After a mercifully unclogged drive home, I fumble with my keys at my apartment door, the weight of the day making even this simple task feel like I’m performing neurosurgery with oven mitts. The lock gives, and I stumble inside, kicking off my shoes after too many hours on my feet.

“Hello, freedom,” I whisper to the emptiness, dropping my bag with a thud that echoes pleasantly through the rooms. No immediate demands for snacks or requests to check homework I’m too tired to understand. No Disney soundtrack blaring. Just me, my couch, and the promise of takeout food I won’t have to cook. But first, a scorching-hot shower to wash the day away.
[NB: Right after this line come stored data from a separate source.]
/-- **NE2⁺, OPERATOR LAYER — `T4EtaRate.NE2PlusOperator` BY NAME WITH THE NON-ABELIAN GAUGE FIELD LIVE, ALL FOUR ENTRIES CONSTRUCTED, ONLY THE `U ≡ 1` LAYER
DISPLAYED.**  For ANY family — [B6] carriers with (2.54), `d ≥ 0`, uniform (2.61) `(σ, c_r)`, `0 < η ≤ min(1, θ_i)`, `L ≥ 1`, sites of size `≥ 1`; a fixed direction
set `J`; `𝔤` modelled by `𝔄 ≅ ℝ^ι` with coordinates `e`; the `U ≡ 1` LAYER ON THE PRODUCT CARRIERS with UNIFORM letters (majorants `β·e^{−δd}`, `σ < δ`, of
`G, ∇_μG, G∇*, ∇_μG∇*` coarse and `G′, ∇′_μG′, Δ′G′` fine; η-defects `m₀·θ_i·e^{−δd}` of the five pairs; `θ_i ≤ (L^j)^{−γ}`, `γ > 0`); `c₃₅ > 0` —: the realised
instances over the `𝔄`-VALUED GAUGE-FIELD carriers (configurations `A′ : J → X′ → 𝔄`, `Reg335` = the (3.35) letter pair in the norm of `𝔄`, transport = fibrewise
mean, guard = the datum's `M`) with the kernel families `gaugeFamilyM4` (perturbation's MATRIX coefficients DERIVED from `A′` by `Phi1(η, ad_A)` in coordinates)
satisfy `NE2PlusOperator c₃₅`, with `M₅ = 1`, `a₀ = (2·gMc35·(βc_r + 1))⁻¹`, `B₀ = bgConst + bgConst1 + 1`, `δ₀ = δ − σ`; (3.35) is CONSUMED on the non-abelian
gauge field itself. [cite: Balaban1985BackgroundPropagators, Thm 3.1 p.397 (quantifier template); (3.35) p.396, (3.42) + (3.44) p.397, (3.50)–(3.52) p.400, (3.63)–(3.65) pp.402–403 (shapes, mechanism)] -/
theorem ne2PlusOperator_gaugeM (c35 : ℝ) (hc35 : 0 < c35)
    (htri : ∀ i, Triangle254 (g i)) (hd : ∀ i (a b : (g i).Site), 0 ≤ (g i).dist a b) {σ cr : ℝ} (hσ : 0 ≤ σ) (hcr : 0 ≤ cr)
    (hrow : ∀ i, RowSum (g i) σ cr) (hη : ∀ i, 0 < (g i).eta) (hη1 : ∀ i, (g i).eta ≤ 1) (hηθ : ∀ i, (g i).eta ≤ θ i) (hL : ∀ i, 1 ≤ (g i).L)
    (hlen : ∀ i y, 1 ≤ (g i).len y) {δ β m₀ γ : ℝ} (hσδ : σ < δ) (hβ : 0 ≤ β) (hm₀ : 0 ≤ m₀) (hγ : 0 < γ) (hθγ : ∀ i y, θ i ≤ rateWeight (g i) γ y)
    (hG : ∀ i, HasMaj (BlockNorm.ofBlocks (g i) (liftBlk (blk i) ι)) (BlockNorm.ofBlocks (g i) (liftBlk (blk i) ι)) (G i)
      (fun y y' => β * Real.exp (-(δ * (g i).dist y y'))))
    (hD : ∀ i μ, HasMaj (BlockNorm.ofBlocks (g i) (liftBlk (blk i) ι)) (BlockNorm.ofBlocks (g i) (liftBlk (blk i) ι)) (D i μ)
      (fun y y' => β * Real.exp (-(δ * (g i).dist y y'))))
    (hG' : ∀ i, HasMaj (BlockNorm.ofBlocks (g i) (liftBlk (blk i ∘ π i) ι)) (BlockNorm.ofBlocks (g i) (liftBlk (blk i ∘ π i) ι)) (G' i)
      (fun y y' => β * Real.exp (-(δ * (g i).dist y y'))))
    (hD' : ∀ i μ, HasMaj (BlockNorm.ofBlocks (g i) (liftBlk (blk i ∘ π i) ι)) (BlockNorm.ofBlocks (g i) (liftBlk (blk i ∘ π i) ι)) (D' i μ)
      (fun y y' => β * Real.exp (-(δ * (g i).dist y y'))))
    (hS : ∀ i, HasMaj (BlockNorm.ofBlocks (g i) (liftBlk (blk i) ι)) (BlockNorm.ofBlocks (g i) (liftBlk (blk i) ι)) (S i)
      (fun y y' => β * Real.exp (-(δ * (g i).dist y y'))))
    (hSD : ∀ i μ, HasMaj (BlockNorm.ofBlocks (g i) (liftBlk (blk i) ι)) (BlockNorm.ofBlocks (g i) (liftBlk (blk i) ι)) (SD i μ)
      (fun y y' => β * Real.exp (-(δ * (g i).dist y y'))))
    (hD₃' : ∀ i, HasMaj (BlockNorm.ofBlocks (g i) (liftBlk (blk i ∘ π i) ι)) (BlockNorm.ofBlocks (g i) (liftBlk (blk i ∘ π i) ι)) (D₃' i)
      (fun y y' => β * Real.exp (-(δ * (g i).dist y y'))))
    (hDG : ∀ i, HasMaj (BlockNorm.ofBlocks (g i) (liftBlk (blk i) ι)) (BlockNorm.ofBlocks (g i) (liftBlk (blk i ∘ π i) ι))
      (idef (pull (liftMap (π i) ι)) (pull (liftMap (π i) ι)) (G' i) (G i)) (fun y y' => m₀ * θ i * Real.exp (-(δ * (g i).dist y y'))))
    (hDD : ∀ i μ, HasMaj (BlockNorm.ofBlocks (g i) (liftBlk (blk i) ι)) (BlockNorm.ofBlocks (g i) (liftBlk (blk i ∘ π i) ι))
      (idef (pull (liftMap (π i) ι)) (pull (liftMap (π i) ι)) (D' i μ) (D i μ)) (fun y y' => m₀ * θ i * Real.exp (-(δ * (g i).dist y y'))))
    (hDS : ∀ i, HasMaj (BlockNorm.ofBlocks (g i) (liftBlk (blk i) ι)) (BlockNorm.ofBlocks (g i) (liftBlk (blk i ∘ π i) ι))
      (idef (pull (liftMap (π i) ι)) (pull (liftMap (π i) ι)) (S' i) (S i)) (fun y y' => m₀ * θ i * Real.exp (-(δ * (g i).dist y y'))))
    (hDSD : ∀ i μ, HasMaj (BlockNorm.ofBlocks (g i) (liftBlk (blk i) ι)) (BlockNorm.ofBlocks (g i) (liftBlk (blk i ∘ π i) ι))
      (idef (pull (liftMap (π i) ι)) (pull (liftMap (π i) ι)) (SD' i μ) (SD i μ)) (fun y y' => m₀ * θ i * Real.exp (-(δ * (g i).dist y y'))))
    (hDD₃ : ∀ i, HasMaj (BlockNorm.ofBlocks (g i) (liftBlk (blk i) ι)) (BlockNorm.ofBlocks (g i) (liftBlk (blk i ∘ π i) ι))
      (idef (pull (liftMap (π i) ι)) (pull (liftMap (π i) ι)) (D₃' i) (D₃ i)) (fun y y' => m₀ * θ i * Real.exp (-(δ * (g i).dist y y')))) :
    NE2PlusOperator c35 (fun i => gaugeInstanceM 𝔄 J ι (blk i) (π i) (nsh i) (hL0 i) (θc i) (θ i))
      (fun i => gaugeFamilyM4 e (blk i) (π i) (nsh i) (hL0 i) (θc i) (θ i) (ν i) (G i) (S i) (D₃ i) (D i) (SD i) (G' i) (S' i) (D₃' i) (D' i) (SD' i)) := by
  obtain ⟨hcg, hgpos⟩ := le_gMc35 (J := J) (basisConst_nonneg e) hc35
  set a₀ : ℝ := (2 * gMc35 J (basisConst e) c35 * (β * cr + 1))⁻¹ with ha₀_def
  have hden : 0 < 2 * gMc35 J (basisConst e) c35 * (β * cr + 1) := by positivity
  have ha₀ : 0 < a₀ := inv_pos.2 hden
  have hq : β * (gMc35 J (basisConst e) c35 * a₀) * cr ≤ 1 / 2 := by
    have h1 : β * (gMc35 J (basisConst e) c35 * a₀) * cr = (β * cr) * (gMc35 J (basisConst e) c35 * a₀) := by ring
    have h2 : gMc35 J (basisConst e) c35 * a₀ = (2 * (β * cr + 1))⁻¹ := by
      rw [ha₀_def]; field_simp
    rw [h1, h2, ← div_eq_mul_inv, div_le_iff₀ (by positivity)]
    nlinarith [mul_nonneg hβ hcr]
  have ha₀1 : 2 * (c35 * a₀) ≤ 1 := by
    have h2 : 2 * (c35 * a₀) = c35 / (gMc35 J (basisConst e) c35 * (β * cr + 1)) := by
      rw [ha₀_def]; field_simp
    rw [h2, div_le_one (by positivity)]
    nlinarith [mul_nonneg hβ hcr, hgpos]
  have hC0 : 0 ≤ bgConst β cr m₀ (gMc35 J (basisConst e) c35) a₀ := bgConst_nonneg hβ hcr hm₀ hgpos.le ha₀.le
  have hC1 : 0 ≤ bgConst1 β cr m₀ (gMc35 J (basisConst e) c35) a₀ := bgConst1_nonneg hβ hcr hm₀ hgpos.le ha₀.le
  refine ⟨1, δ - σ, a₀, bgConst β cr m₀ (gMc35 J (basisConst e) c35) a₀ + bgConst1 β cr m₀ (gMc35 J (basisConst e) c35) a₀ + 1, γ, one_pos, by linarith,
    ha₀, by linarith, hγ, fun i hM α₀ hα₀ hMα A' hreg => ?_⟩
  have hM' : 1 ≤ (g i).M := hM
  have hMα' : (g i).M * α₀ ≤ a₀ := hMα
  have hLpos : 0 < (g i).L := lt_of_lt_of_le one_pos (hL i)
  have hη'0 : 0 ≤ (g i).eta * ((g i).L ^ nsh i)⁻¹ := mul_nonneg (hη i).le (inv_nonneg.2 (pow_nonneg hLpos.le _))
  have hη'η : (g i).eta * ((g i).L ^ nsh i)⁻¹ ≤ (g i).eta := by
    have h1 : ((g i).L ^ nsh i)⁻¹ ≤ 1 := inv_le_one_of_one_le₀ (one_le_pow₀ (hL i))
    calc (g i).eta * ((g i).L ^ nsh i)⁻¹ ≤ (g i).eta * 1 := mul_le_mul_of_nonneg_left h1 (hη i).le
      _ = (g i).eta := mul_one _
  have hθ0 : 0 ≤ θ i := (hη i).le.trans (hηθ i)
  have key := etaRateIneq342_gaugeM e (J := J) (blk i) (π i) (htri i) (hd i) hσ hcr (hrow i) (hη i) hLpos (hlen i) hσδ.le hβ hm₀ hθ0 (hθγ i) hc35
    ha₀.le ha₀1 hq hM' hα₀ hMα' hη'0 hη'η (hη1 i) (hηθ i) (ν := ν i) (hG i) (hD i) (hG' i) (hD' i) (hS i) (hSD i) (hD₃' i) (hDG i) (hDD i) (hDS i)
    (hDSD i) (hDD₃ i) hreg
  intro n lam y y' hs
  refine (key n lam y y' hs).trans ?_
  have hpref : 0 ≤ B9.pref4 ((gaugeInstanceM 𝔄 J ι (blk i) (π i) (nsh i) (hL0 i) (θc i) (θ i)).gc.len y) n := by
    have : 1 ≤ B9.pref4 ((opGeo (g i) (X i × ι) (liftBlk (blk i) ι)).len y) n := by rw [opGeo_len]; exact one_le_pref4 (hlen i y) n
    exact zero_le_one.trans this
  have hrf : 0 ≤ max (rateFactor (gaugeInstanceM 𝔄 J ι (blk i) (π i) (nsh i) (hL0 i) (θc i) (θ i)).gc γ y)
      (rateFactor (gaugeInstanceM 𝔄 J ι (blk i) (π i) (nsh i) (hL0 i) (θc i) (θ i)).gc γ y') :=
    (T4EtaRate.rateFactor_nonneg (g := opGeo (g i) (X i × ι) (liftBlk (blk i) ι)) (hη i).le hLpos.le γ y).trans (le_max_left _ _)
  have hnorm : 0 ≤ (gaugeInstanceM 𝔄 J ι (blk i) (π i) (nsh i) (hL0 i) (θc i) (θ i)).gc.supNorm lam := Real.iSup_nonneg fun x => abs_nonneg _
  have hE : 0 ≤ Real.exp (-((δ - σ) * (gaugeInstanceM 𝔄 J ι (blk i) (π i) (nsh i) (hL0 i) (θc i) (θ i)).gc.dist y y')) := Real.exp_nonneg _
  exact mul_le_mul_of_nonneg_right (mul_le_mul_of_nonneg_right (mul_le_mul_of_nonneg_right
    (mul_le_mul_of_nonneg_right (le_add_of_nonneg_right zero_le_one) hpref) hE) hrf) hnorm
That quiet-night-in fantasy breaks as I take two steps toward the bathroom and hear the unmistakable drip-drip-drip of water leaking from somewhere.

“No,” I mutter, running down the hall as a tired anxiety congeals in my stomach. “Not on my freedom Friday.”

But the universe has never been concerned with my schedule. I flip on the bathroom light and find a pool creeping across the tiles, seeping from beneath the sink.

“Unbelievable.” I drop to my knees and open the cabinet door, only to be greeted by a spray to the face. I sputter and slam it shut again, water dripping from my chin.

I’m screwed. Mr. Hagerty, our housing complex’s superintendent, will show up sometime next week, fiddle with the pipes for fifteen minutes, declare it fixed, and then I’ll be dealing with the same issue in a month. His approach to maintenance involves duct tape, prayers, and the firm belief that if he ignores a problem long enough, it’ll fix itself.

My apartment is in one of those Spanish-style buildings that are so common in LA with peach stucco walls and terracotta tiles, a courtyard, central pool, and wrought-iron balconies stuffed with potted succulents that compensate for the building’s flakey servicing. I love the character, the high ceilings, and the way the afternoon sun filters through my windows. But I could do without Mr. Hagerty’s upkeep philosophy:If it ain’t disintegrated, don’t fix it.

I dash into the service room and close the water shut-off valve, using the wrench I keep stashed for emergencies. I toss the tool aside and slop to the floor, grieving the hot shower I won’t be able to take tonight. If I forsake personal hygiene, can I pretend my bathroom isn’t a swamp and sleep before I deal with the mess? No, not really.

I haul myself up, grab every towel from the linen closet, and fling them across the spreading puddle. They get soaked through in seconds.